Stored data entries
——————
/-!
# Line `fekete-transposed-uniformity` for crux `VanishingNoiseTransfer.NoiseLocality`
(stmt-AtomisticToContinuum-11975, route `route-AtomisticToContinuum-VanishingNoiseTransfer`, rank 2)

Crux (X1, read back from `Theses/VanishingNoiseTransfer.lean`): for `pinnedChain ω₂ lam β γ` (all `> 0`)
with the flip-noisy weak steady-state predicate `S` (`= IsFlipSteadyState` by `rfl`,
`isFlipSteadyState_fun_eq`) and every `T > 0` there is ONE modulus `w`, `w → 0` at `0⁺`, such that for
EVERY `N`, every `ε ∈ (0,1]`, the unique deterministic / rate-`ε` steady families at this `N` and their
response coefficients `D0, Dε` at `T`: `|D0 − Dε| ≤ w(ε)·|D0|·|Dε|` (division-free
`|1/D_N(ε) − 1/D_N(0)| ≤ w(ε)`, `w` UNIFORM IN `N`).

THE LINE (idea card `Ideas/fekete-transposed-uniformity.md`, triage r1: pass / pass / pass, sharpened as
the panel asked).  Do not differentiate in the noise.  Along the unique flip-steady families let
`R_N(ε) := (N−1)/D_N(ε)` (bath-to-bath resistance).  If the TWO-SIDED SERIES LAW
`|R_{N+M}(ε) − R_N(ε) − R_M(ε)| ≤ C` holds with ONE junction constant for all `ε ∈ [0,1]`, `N, M ≥ 2`,
then Fekete-with-rate gives `|R_N(ε) − Nℓ(ε)| ≤ C`, so `r_N := 1/D_N → ℓ` UNIFORMLY on `[0,1]`; with
fixed-`N` continuity of `ε ↦ D_N(ε)` the limit `ℓ` is continuous and the family `(r_N)_N` is
equicontinuous at `0`, which is X1 with `w(ε) := sup_N |r_N(ε) − r_N(0)|`.  Stubs (6):

* `stub_flipSteadyStateWellPosed` (L, fixed `N`) — for every `N`, every rate `ε ∈ [0,1]` and
  `T_L, T_R > 0` the weak steady state of `L + εS` exists and is unique.  At `ε > 0` this is clause (i)
  of the route's X3 `NoisyFourier`; at `ε = 0` it is the landed `pinnedChain_exists_isSteadyState` plus
  the shared support `NessUnique` (stmt-0741) — `wellPosed_of_noisyFourier_nessUnique` below (proved).
* `stub_responseContinuousInNoise` (L, fixed `N`; LOAD-BEARING by triage r1-2's mutation test) — for
  every `N` and `T > 0` there is `D : ℝ → ℝ`, CONTINUOUS ON `[0,1]`, which is the linear-response
  coefficient of every unique flip-steady family at each rate `ε ∈ [0,1]` (existence = the noisy
  analogue of stmt-0717 `FiniteResponseOfUnique`; continuity in the bounded-jump-perturbation parameter
  `ε` = Hairer–Majda 2009 Thm 2.3-type regularity of NESS expectations, unverified hypotheses).
* `stub_positiveNoisyConductance` (M, fixed `N`) — `D_N(ε) > 0` for `N ≥ 2`, `ε ∈ [0,1]` (the noisy
  analogue of stmt-11750 `PositiveConductance`; finite-volume Kubo variance non-degenerate).
* `stub_seriesLawAtZero` (XL, SHARED — not new load) — the two-sided series law at `ε = 0`, stated in the
  siblings' own shape; `seriesLawAtZero_of_siblings` (proved) derives it from
  `FeketeSeriesLaw.QuasiSubadditiveResistance` (stmt-14041) ∧ `JunctionLocality.SuperadditiveResistance`
  (stmt-11748), so staffing merges with those two rank-2 cruxes (triage r1-1/r1-2 sharpen).
* `stub_uniformSeriesLawPositiveNoise` (XL, HARDEST — the line's only NEW load, "U" of triage r1-2) —
  `∃ C = C(T)` such that for EVERY `ε ∈ (0,1]`, along the unique rate-`ε` flip-steady family with
  positive responses, `|R_{N+M} − R_N − R_M| ≤ C` for all `N, M ≥ 2`: the junction (reservoir-insertion)
  cost is bounded uniformly in the noise down to `ε = 0⁺`.
* `stub_equicontinuityOfSeriesLaw` (M, pure real analysis, provable now) — the card's First lemma
  (two-sided Fekete on `{N ≥ 2}` with rate + uniform limit of continuous functions + finite/cofinite split).

COMPOSITION `NoiseLocality_of` (sorry-free): canonical family by choice from stub 1; responses `Dc N : ℝ → ℝ`
from stub 2; positivity from stub 3; `C₀` from stub 4 (at `ε = 0`, via `isFlipSteadyState_zero_iff`), `C₁`
from stub 5; stub 6 at `r N ε := (Dc N ε)⁻¹`, `C := max C₀ C₁` gives `w`; then for the crux's own
`μ0, με, D0, Dε`: `N ≤ 1` is trivial (`totalCurrent ≡ 0`, Disproof §1), and for `N ≥ 2` uniqueness of
limits along `𝓝[≠] 0` identifies `D0 = Dc N 0`, `Dε = Dc N ε`, whence the WEIGHTED form
`|D0 − Dε| = |D0||Dε|·|Dε⁻¹ − D0⁻¹| ≤ w(ε)|D0||Dε|` (Disproof §4 `additive_form_fails_ballistic`: the
weights are kept, never the additive form).

Disproof used.  The standing `Disproof.lean` (cdisprove-11975-0, v3 20260815T223413Z) lives in the gate
evidence store, which is NOT mounted in this seat (`ledger crux cat … Disproof.lean` → no crux workfile; same
for all three triagers); it is used through its evidence notes v1–v3.  No `_false_without_<H>` theorem is
recorded (§6: the crux RESISTS — no kernel counterexample, uniqueness hypotheses unwitnessable for `N ≥ 2`).
Honoured: §1 (`conclusion_of_le_one`) — the `N ≤ 1` branch of `NoiseLocality_of` is proved, not stubbed;
§4 `pointwise_modulus_insufficient` (N-uniformity cannot be dropped) — stubs 4/5 put `∃ C` BEFORE
`∀ ε, N, M` and stub 6 outputs ONE `w` for all `N ≥ 2`; §4 `localityShape_ballistic` — consistent: the
series law holds in the ballistic harmonic corner (`R_N(0)` bounded, `ℓ(0) = 0` allowed; no finiteness of
`κ₀` is used or produced — that stays with X2); §4 `additive_form_fails_ballistic` — weighted form proved;
§5b `localityShape_of_parts` (road map: fixed-`N` continuity + continuity of `1/κ_ε` at `0⁺` + convergence
uniform in `ε` ⇒ shape) — this line IS that road map with the last two inputs DERIVED from the two-sided law
(stub 6), the first being stub 2.  Landed `Theorems/NoiseLocality/Negative/`: none (checked); nothing to import.
-/

noncomputable section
——————
Restate the entries. Match them exactly.

# WRITTEN RESPONSE:
/-!
# Line `fekete-transposed-uniformity` for crux `VanishingNoiseTransfer.NoiseLocality`
(stmt-AtomisticToContinuum-11975, route `route-AtomisticToContinuum-VanishingNoiseTransfer`, rank 2)

Crux (X1, read back from `Theses/VanishingNoiseTransfer.lean`): for `pinnedChain ω₂ lam β γ` (all `> 0`)
with the flip-noisy weak steady-state predicate `S` (`= IsFlipSteadyState` by `rfl`,
`isFlipSteadyState_fun_eq`) and every `T > 0` there is ONE modulus `w`, `w → 0` at `0⁺`, such that for
EVERY `N`, every `ε ∈ (0,1]`, the unique deterministic / rate-`ε` steady families at this `N` and their
response coefficients `D0, Dε` at `T`: `|D0 − Dε| ≤ w(ε)·|D0|·|Dε|` (division-free
`|1/D_N(ε) − 1/D_N(0)| ≤ w(ε)`, `w` UNIFORM IN `N`).

THE LINE (idea card `Ideas/fekete-transposed-uniformity.md`, triage r1: pass / pass / pass, sharpened as
the panel asked).  Do not differentiate in the noise.  Along the unique flip-steady families let
`R_N(ε) := (N−1)/D_N(ε)` (bath-to-bath resistance).  If the TWO-SIDED SERIES LAW
`|R_{N+M}(ε) − R_N(ε) − R_M(ε)| ≤ C` holds with ONE junction constant for all `ε ∈ [0,1]`, `N, M ≥ 2`,
then Fekete-with-rate gives `|R_N(ε) − Nℓ(ε)| ≤ C`, so `r_N := 1/D_N → ℓ` UNIFORMLY on `[0,1]`; with
fixed-`N` continuity of `ε ↦ D_N(ε)` the limit `ℓ` is continuous and the family `(r_N)_N` is
equicontinuous at `0`, which is X1 with `w(ε) := sup_N |r_N(ε) − r_N(0)|`.  Stubs (6):

* `stub_flipSteadyStateWellPosed` (L, fixed `N`) — for every `N`, every rate `ε ∈ [0,1]` and
  `T_L, T_R > 0` the weak steady state of `L + εS` exists and is unique.  At `ε > 0` this is clause (i)
  of the route's X3 `NoisyFourier`; at `ε = 0` it is the landed `pinnedChain_exists_isSteadyState` plus
  the shared support `NessUnique` (stmt-0741) — `wellPosed_of_noisyFourier_nessUnique` below (proved).
* `stub_responseContinuousInNoise` (L, fixed `N`; LOAD-BEARING by triage r1-2's mutation test) — for
  every `N` and `T > 0` there is `D : ℝ → ℝ`, CONTINUOUS ON `[0,1]`, which is the linear-response
  coefficient of every unique flip-steady family at each rate `ε ∈ [0,1]` (existence = the noisy
  analogue of stmt-0717 `FiniteResponseOfUnique`; continuity in the bounded-jump-perturbation parameter
  `ε` = Hairer–Majda 2009 Thm 2.3-type regularity of NESS expectations, unverified hypotheses).
* `stub_positiveNoisyConductance` (M, fixed `N`) — `D_N(ε) > 0` for `N ≥ 2`, `ε ∈ [0,1]` (the noisy
  analogue of stmt-11750 `PositiveConductance`; finite-volume Kubo variance non-degenerate).
* `stub_seriesLawAtZero` (XL, SHARED — not new load) — the two-sided series law at `ε = 0`, stated in the
  siblings' own shape; `seriesLawAtZero_of_siblings` (proved) derives it from
  `FeketeSeriesLaw.QuasiSubadditiveResistance` (stmt-14041) ∧ `JunctionLocality.SuperadditiveResistance`
  (stmt-11748), so staffing merges with those two rank-2 cruxes (triage r1-1/r1-2 sharpen).
* `stub_uniformSeriesLawPositiveNoise` (XL, HARDEST — the line's only NEW load, "U" of triage r1-2) —
  `∃ C = C(T)` such that for EVERY `ε ∈ (0,1]`, along the unique rate-`ε` flip-steady family with
  positive responses, `|R_{N+M} − R_N − R_M| ≤ C` for all `N, M ≥ 2`: the junction (reservoir-insertion)
  cost is bounded uniformly in the noise down to `ε = 0⁺`.
* `stub_equicontinuityOfSeriesLaw` (M, pure real analysis, provable now) — the card's First lemma
  (two-sided Fekete on `{N ≥ 2}` with rate + uniform limit of continuous functions + finite/cofinite split).

COMPOSITION `NoiseLocality_of` (sorry-free): canonical family by choice from stub 1; responses `Dc N : ℝ → ℝ`
from stub 2; positivity from stub 3; `C₀` from stub 4 (at `ε = 0`, via `isFlipSteadyState_zero_iff`), `C₁`
from stub 5; stub 6 at `r N ε := (Dc N ε)⁻¹`, `C := max C₀ C₁` gives `w`; then for the crux's own
`μ0, με, D0, Dε`: `N ≤ 1` is trivial (`totalCurrent ≡ 0`, Disproof §1), and for `N ≥ 2` uniqueness of
limits along `𝓝[≠] 0` identifies `D0 = Dc N 0`, `Dε = Dc N ε`, whence the WEIGHTED form
`|D0 − Dε| = |D0||Dε|·|Dε⁻¹ − D0⁻¹| ≤ w(ε)|D0||Dε|` (Disproof §4 `additive_form_fails_ballistic`: the
weights are kept, never the additive form).

Disproof used.  The standing `Disproof.lean` (cdisprove-11975-0, v3 20260815T223413Z) lives in the gate
evidence store, which is NOT mounted in this seat (`ledger crux cat … Disproof.lean` → no crux workfile; same
for all three triagers); it is used through its evidence notes v1–v3.  No `_false_without_<H>` theorem is
recorded (§6: the crux RESISTS — no kernel counterexample, uniqueness hypotheses unwitnessable for `N ≥ 2`).
Honoured: §1 (`conclusion_of_le_one`) — the `N ≤ 1` branch of `NoiseLocality_of` is proved, not stubbed;
§4 `pointwise_modulus_insufficient` (N-uniformity cannot be dropped) — stubs 4/5 put `∃ C` BEFORE
`∀ ε, N, M` and stub 6 outputs ONE `w` for all `N ≥ 2`; §4 `localityShape_ballistic` — consistent: the
series law holds in the ballistic harmonic corner (`R_N(0)` bounded, `ℓ(0) = 0` allowed; no finiteness of
`κ₀` is used or produced — that stays with X2); §4 `additive_form_fails_ballistic` — weighted form proved;
§5b `localityShape_of_parts` (road map: fixed-`N` continuity + continuity of `1/κ_ε` at `0⁺` + convergence
uniform in `ε` ⇒ shape) — this line IS that road map with the last two inputs DERIVED from the two-sided law
(stub 6), the first being stub 2.  Landed `Theorems/NoiseLocality/Negative/`: none (checked); nothing to import.
-/

noncomputable section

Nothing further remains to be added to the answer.